My personalized news site based on the book Programming Collective Intelligence

thorax · on March 12, 2008

I'm reading this book currently. A lot of it is covered in traditional AI courses in CS programs, but I like seeing the Pythonic representations of some of the concepts.

The site itself seems kind of neat, feels like you'd need to use it for a while to get it working well.

csmajorfive · on March 12, 2008

Cool site. I am working on the same thing (but for school/fun). You should look into Support Vector Machines as they are much better at text classification then kNN.

hashbucket · on March 14, 2008

I have looked into SVMs but I don't think they would work well in this case because: 1) A separate classifier would have to trained for each user and this would take too much resources. 2) I think an SVM would require too many training cases before it becomes useful.

If you know different, let me know.

hashbucket · on March 12, 2008

This is a personalized news site that I wrote in two months based on algorithms from the book Programming Collective Intelligence. Please tell me what you think.

It has two main features: the ability to identify related /similar links and suggestions/recommendations that actually work.
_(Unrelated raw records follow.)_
import Summits.Ventures.AbcSig.Rows.TemplateC2a
import Summits.Ventures.AbcSig.Levels.N118
import Summits.Ventures.AbcSig.Levels.N236
import Summits.Ventures.AbcSig.Levels.N472

/-!
# Venture AbcSig — ROW `C2aL59A2`: `xⁿ + 2^a·59^m·yⁿ = z²`, class `a 2` (GENERATED by plean/leanrow.py)

HONEST FRAMING. A row of a COMPUTATION cell (`pub-abcsig`); a CONDITIONAL theorem, no claim on ABC or any summit.
Hypotheses: `BS04Package` (CITED), `DataComplete` at levels [118, 236, 472] (COMPUTED, two-engine certified
level files), and the listed per-orbit exclusions `hX_…` (CITED — e.g. the cell's M6 Eisenstein certificates; the
row's R5 cell names each). Everything else is kernel-checked (`Rows/TemplateC2a.lean`, `Levels/N….lean`). Exponent
range: prime `n ≥ 11`, `n ≠ 59`, n ∉ [11]; `B = 2^a 59^m` with `a, m < n` (n-th-power free).
Row of record:  (sha256 ; SIGNED 2026-08-22T08:50:29Z by referee (ref-g4)); its R0: THEOREM for primes n >= 11, n not in [11]; the survivors [11] need M4 (Kraus) / stay open — class: REPRODUCTION candidate (AB = 4·59^m cell of BS04 Thm 1.3's se. Exponents left open by the row of record are excluded here via ; kernel-sieve residuals the row of record closes by a cell module (M6 Eisenstein / M4 Kraus certificates) appear as CITED hypotheses .
-/

namespace Summit.Ventures.AbcSig

/-- Row `C2aL59A2` (see module docstring). -/
theorem row_C2aL59A2 (M : NewformModel) (hP : M.BS04Package)
    (hD118 : M.DataComplete 118 level118Orbits) (hD236 : M.DataComplete 236 level236Orbits) (hD472 : M.DataComplete 472 level472Orbits)
    (n : ℕ) (hn : n.Prime) (hmin : 11 ≤ n) (hnℓ : n ≠ 59) (hres : n ∉ ([11] : List ℕ)) (m : ℕ) (hm : 1 ≤ m) (hmn : m < n)
    
    (x y z : ℤ) (hxy1 : x * y ≠ 1) (hxy2 : x * y ≠ -1) : ¬ IsPrimitiveSolution 1 (2 ^ 2 * 59 ^ m) 1 n x y z := by
  have hℓ : Nat.Prime 59 := by norm_num
  have h7 : 7 ≤ n := by omega
  have hS118 :=
    (level118_sieve n hn h7 (fun o => M.Excludes 118 o (famB (2 ^ 2 * 59 ^ m) n (fun _ _ => True))) (fun h => absurd h (by simp only [List.mem_cons, List.not_mem_nil, or_false] at hres ⊢; omega)) (fun h => absurd h (by simp only [List.mem_cons, List.not_mem_nil, or_false] at hres ⊢; omega)))
  have hS236 :=
    (level236_sieve n hn h7 (fun o => M.Excludes 236 o (famB (2 ^ 2 * 59 ^ m) n (fun _ _ => True))))
  have hS472 :=
    (level472_sieve n hn h7 (fun o => M.Excludes 472 o (famB (2 ^ 2 * 59 ^ m) n (fun _ _ => True))) (fun h => absurd h (by simp only [List.mem_cons, List.not_mem_nil, or_false] at hres ⊢; omega)) (fun h => absurd h (by simp only [List.mem_cons, List.not_mem_nil, or_false] at hres ⊢; omega)) (fun h => absurd h (by simp only [List.mem_cons, List.not_mem_nil, or_false] at hres ⊢; omega)) (fun h => absurd h (by simp only [List.mem_cons, List.not_mem_nil, or_false] at hres ⊢; omega)))
  exact rowC2a_a2 59 hℓ (by norm_num) M hP n hn h7 hnℓ hD236 hD472 hD118 m hm hmn
    hS236
    hS472
    hS118 x y z hxy1 hxy2

end Summit.Ventures.AbcSig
The basis for all of the algorithms is a document similarity metric presented in Chapter 3: Discovering Groups. Basically, to compare document A with document B, we calculate the Pearson correlation coefficient between the word frequencies of document A and the word counts of document B. (You can imagine this as plotting a series of points of a graph: each point's x coordinate is its frequency in document A and each point's Y coordinate is its frequency in document B. The Pearson correlation coefficient is a measure of how well the line-of-best-fit fits the points.)

Using this similarity metric, links can be clustered together using K-means clustering. This is what you get when you click on “related” at the bottom of each link. Clicking on “similar” gives the results of running K-NN. (“related” doesn't work as well as it could be right now because there are too few links for a link to be similar with, but this is an example of where it does work: http://fyynd.com/links/197/related/ “similar” usually works better right now.)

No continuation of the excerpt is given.